El pueblo mexicano tiene un aprecio muy grande por la limpieza. Cada vez que hay una celebración la gente se baña y se acicala y deja los espacios pulcros. El ritual de la escoba es fundamental: con ella se barren las impurezas acumuladas sobre la madre tierra, no solo para la comodidad de los convidados, sino a la espera de la llegada de las bendiciones del poder divino.
La diligencia de la barrida es una estampa entrañable de nuestras colonias que ocurre a tempranas horas del día. Se barre “la calle”, el trozo de banqueta de la fachada de las casas, aunque sean de tierra. Se barren los pasillos de los edificios, de las plazas públicas, los salones de fiesta, las tumbas de los panteones, las casas… entre pasada y pasada se acaricia la faz del mundo esperando que algo bueno suceda en retribución a ese cuidado.
¿Qué esperaban los antiguos nahuas después de repasar el suelo con la escobilla de zacate amarrado? El descenso de una gracia del cielo. Así lo hacen ver en el mito del embarazo de Coatlicue, diosa de la tierra, nuestra madre. Pues barriendo el templo se detuvo al ver caer del cielo una bola de plumas blancas que ella recibió en su seno y quedó encinta del pequeño guerrero Huitzilopochtli.
La exaltación del calor a partir del primer equinoccio ocasiona chubascos súbitos que humedecen los campos y propician la germinación de las semillas depositadas por los campesinos en los surcos de la tierra labrada. Así que para ellos esta era la veintena de la gran punzada. Pues el calor hería el cielo de agua y de la llaga brotaba esa agua benigna para la simiente.
Y para recibir esta primera lluvia fundamental se debía de barrer. Y purificar a las mujeres recién paridas, para mantenerlas dignas de seguir engendrando vida. En los templos de los barrios y las casas se ofrecían en sacrificio codornices, guajolotes, tortillas, tamales y mantas de algodón. Los tamales eran dulces y se elaboraban con maíz y amaranto tostados y molidos a los que apenas le agregaban miel.
Las mujeres se empoderaban a través de su maternidad y se desempeñaban a partir del momento de parir como el pilar de las jerarquías sociales a través de las reglas de educación que enseñaban en el hogar a sus vástagos. Pues además de los rituales de purificación y ofrenda que ellas recibían y también ejecutaban, les correspondía iniciar a sus hijos en las duras prácticas del autosacrificio. Así que con una punta de maguey sangraban las orejas de los pequeños y en el caso de los varones también su miembro. Entre estos ritos de paso estaba la circuncisión. Los adolescentes formaban escuadrones para ir a las milpas para arrancar algunas matas de maíz para ofrendarlas en los templos del dios de la lluvia, como el sacrificio del dios del maíz en honor al poderoso Tlaloc que se encargará tiempo después de colmarlo con lluvias en abundancia o amenazarlo con el granizo. Así que tocaban las flautas y cantaban por los campos para que el joven dios del maíz resistiera el embate del hielo si este aparecía por voluntad de Tlaloc.

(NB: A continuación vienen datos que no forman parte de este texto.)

/-- **AT `h = 0`, EVERY `β > 0`, EVERY b.c.: the energy density does not fall below the free nearest-neighbour energy**
— for `u < Σᵢ ⟨σ_0σ_{eᵢ}⟩^∅_β`, eventually `μ^{bc}_{Λ_N;β,0}{−H_N ≤ u|Λ_N|} ≤ e^{−c|Λ_N|}`
(`∂⁻ψ/∂β(β,0) = Σᵢ⟨σ_0σ_{eᵢ}⟩^∅_β`). [cite: Lebowitz1977, §3 Thm. 2; Ellis2006, Thm. II.6.3 and §IV.7] -/
theorem energy_lower_tail_exp_decay_free_nn {β : ℝ} (hβ : 0 < β) {u : ℝ}
    (hu : u < ∑ i, freeCorr d β 0 {0, Pi.single i 1}) :
    ∃ c : ℝ, 0 < c ∧ ∀ bc : BoundaryCondition (Site d), ∀ᶠ N : ℕ in atTop,
      (isingMeasure (zdGraph d) (box d N) β 0 bc).real
          {σ | -isingHamiltonian (zdGraph d) (box d N) 0 bc σ ≤ u * #(box d N)} ≤ Real.exp (-(c * #(box d N))) :=
  energy_lower_tail_exp_decay_of_hasDerivWithinAt (IsingEnergyDensity.hasDerivWithinAt_pressure_beta_Iic (d := d) hβ) hu

/-- **LEBOWITZ' CRITERION ⇒ EXPONENTIAL LLN FOR THE ENERGY AT `h = 0`**: if `Σᵢ⟨σ_0σ_{eᵢ}⟩^∅_β = Σᵢ⟨σ_0σ_{eᵢ}⟩⁺_β` (`β > 0`,
`d ≥ 1`) then `−H_N/|Λ_N| →exp Σᵢ⟨σ_0σ_{eᵢ}⟩⁺_β` under every boundary condition. [cite: Lebowitz1977, Thm. 2; Ellis2006, Thm. II.6.3] -/
theorem energy_exp_concentration_of_nn_freeCorr_eq_plusCorr (hd : 1 ≤ d) {β : ℝ} (hβ : 0 < β)
    (heq : ∑ i, freeCorr d β 0 {0, Pi.single i 1} = ∑ i, plusCorr d β 0 {0, Pi.single i 1}) {ε : ℝ} (hε : 0 < ε) :
    ∃ c : ℝ, 0 < c ∧ ∀ bc : BoundaryCondition (Site d), ∀ᶠ N : ℕ in atTop,
      (isingMeasure (zdGraph d) (box d N) β 0 bc).real
          {σ | ε ≤ |(-isingHamiltonian (zdGraph d) (box d N) 0 bc σ) / #(box d N) - ∑ i, plusCorr d β 0 {0, Pi.single i 1}|} ≤
        Real.exp (-(c * #(box d N))) :=
  energy_exp_concentration_of_hasDerivAt hd (IsingEnergyDensity.hasDerivAt_pressure_beta_of_sum_eq (d := d) hβ heq) hε

/-- **EXPONENTIAL LLN FOR THE ENERGY DENSITY AT `h = 0` FOR `0 < β ≤ β_c(d)`, `d ≥ 2`**: `−H_N/|Λ_N| →exp Σᵢ⟨σ_0σ_{eᵢ}⟩⁺_β`
under every boundary condition (the pressure is `C¹` in `β` on `(0, β_c]`). [cite: Ellis2006, Thm. II.6.3 and Thm. V.6.1; AizenmanDuminilCopinSidoraviciusCMP2015, Thm. 1.3 (continuity at β_c)] -/
theorem energy_exp_concentration_of_le_criticalBeta (hd : 2 ≤ d) {β : ℝ} (hβ : 0 < β) (hβc : β ≤ criticalBeta d)
    {ε : ℝ} (hε : 0 < ε) :
    ∃ c : ℝ, 0 < c ∧ ∀ bc : BoundaryCondition (Site d), ∀ᶠ N : ℕ in atTop,
      (isingMeasure (zdGraph d) (box d N) β 0 bc).real
          {σ | ε ≤ |(-isingHamiltonian (zdGraph d) (box d N) 0 bc σ) / #(box d N) - ∑ i, plusCorr d β 0 {0, Pi.single i 1}|} ≤
        Real.exp (-(c * #(box d N))) :=
  energy_exp_concentration_of_hasDerivAt (by omega)
    (IsingEnergyDensity.hasDerivAt_pressure_beta_of_le_criticalBeta (d := d) hd hβ hβc) hε

/-- **AT THE CRITICAL POINT: NO LATENT HEAT ⇒ THE CRITICAL ENERGY DENSITY CONCENTRATES EXPONENTIALLY** (`d ≥ 2`,
`h = 0`, `β = β_c(d)`, every boundary condition): `−H_N/|Λ_N| →exp Σᵢ⟨σ_0σ_{eᵢ}⟩⁺_{β_c}`.
[cite: Ellis2006, Thm. II.6.3; AizenmanDuminilCopinSidoraviciusCMP2015, Thm. 1.3] -/
theorem energy_exp_concentration_criticalBeta (hd : 2 ≤ d) {ε : ℝ} (hε : 0 < ε) :
    ∃ c : ℝ, 0 < c ∧ ∀ bc : BoundaryCondition (Site d), ∀ᶠ N : ℕ in atTop,
      (isingMeasure (zdGraph d) (box d N) (criticalBeta d) 0 bc).real
          {σ | ε ≤ |(-isingHamiltonian (zdGraph d) (box d N) 0 bc σ) / #(box d N) -
            ∑ i, plusCorr d (criticalBeta d) 0 {0, Pi.single i 1}|} ≤ Real.exp (-(c * #(box d N))) :=
  energy_exp_concentration_of_hasDerivAt (by omega)
    (IsingEnergyDensity.hasDerivAt_pressure_beta_criticalBeta (d := d) hd) hε

/-- **EXPONENTIAL LLN FOR THE ENERGY DENSITY AT `h > 0`, EVERY `β > 0`** (`d ≥ 1`): `−H_N/|Λ_N| →exp
Σᵢ⟨σ_0σ_{eᵢ}⟩⁺_{β,h} + h m(β,h)` under every boundary condition (`ψ(·,h)` is `C¹` at `h ≠ 0`).
[cite: Ellis2006, Thm. II.6.3 and Thm. V.6.1 (c); FriedliVelenik2017, Thm. 3.43] -/
theorem energy_exp_concentration_pos_field (hd : 1 ≤ d) {β h : ℝ} (hβ : 0 < β) (hh : 0 < h) {ε : ℝ} (hε : 0 < ε) :
    ∃ c : ℝ, 0 < c ∧ ∀ bc : BoundaryCondition (Site d), ∀ᶠ N : ℕ in atTop,
      (isingMeasure (zdGraph d) (box d N) β h bc).real
          {σ | ε ≤ |(-isingHamiltonian (zdGraph d) (box d N) h bc σ) / #(box d N) -
            (∑ i, plusCorr d β h {0, Pi.single i 1} + h * magnetizationInField d β h)|} ≤
        Real.exp (-(c * #(box d N))) :=
  energy_exp_concentration_of_hasDerivAt hd (IsingEnergyDensity.hasDerivAt_pressure_beta_of_pos_field (d := d) hd hβ hh) hε

/-- **`d = 2`: EXPONENTIAL LLN FOR THE ENERGY DENSITY AT EVERY `β > 0`, `h = 0`** (the planar pressure has no
`β`-kink at any temperature): `−H_N/|Λ_N| →exp Σᵢ⟨σ_0σ_{eᵢ}⟩⁺_β` under every boundary condition.
[cite: Ellis2006, Thm. II.6.3; FriedliVelenik2017, Thm. 3.6] -/
theorem energy_exp_concentration_two {β : ℝ} (hβ : 0 < β) {ε : ℝ} (hε : 0 < ε) :
    ∃ c : ℝ, 0 < c ∧ ∀ bc : BoundaryCondition (Site 2), ∀ᶠ N : ℕ in atTop,
      (isingMeasure (zdGraph 2) (box 2 N) β 0 bc).real
          {σ | ε ≤ |(-isingHamiltonian (zdGraph 2) (box 2 N) 0 bc σ) / #(box 2 N) - ∑ i, plusCorr 2 β 0 {0, Pi.single i 1}|} ≤
        Real.exp (-(c * #(box 2 N))) :=
  energy_exp_concentration_of_hasDerivAt (by norm_num) (IsingEnergyDensity.hasDerivAt_pressure_beta_two hβ) hε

Y de entre todas las muchachas de la gran México Tenochtitlan se escogía una para representar la fuerza femenina del agua dúctil que brota de los manantiales y fluye por los apantles de riego de las milpas más fértiles y que también mantenía la humedad de las chinampas erguidas sobre la laguna del Valle de México. Vestida con su huipil de blanco impoluto y bordado con hilos de color carmín, ella caminaba a la vista de todos, asomando sus delicados pies que apenas rozaban la tierra. Y en su espalda baja se asomaba su hermoso talle de nalgas redondas y firmes que moldeaban la manta lisa que la cubría. Con el pelo recogido sobre la coronilla a la usanza tradicional, se veía su rostro luminoso con dos hermosos ojos negros y tristes que reflejaban el miedo al destino que le estaba impuesto. Y con reverencia se entregaba al sonido de la música que cundía a su alrededor de hombres y muchachos cantando y tocando flautas y teponaxtlis. Para entonces alzar la mirada y presumir su largo cuello que sería penetrado por el filo de la obsidiana hasta hacer brotar el borbotón de sangre y hacer fluir el hilo de sangre que iría regando la piedra, el suelo, la tierra y las aguas de la laguna hasta que el cuerpo fuera devorado en Pantitlán, ahí donde se arremolinan las aguas y confluyen los ríos en el oriente, la región de la caña que brota en el humedal.
Gracias a este sacrificio, el agua dúctil de las diosas brotaría para amamantar las matas de maíz.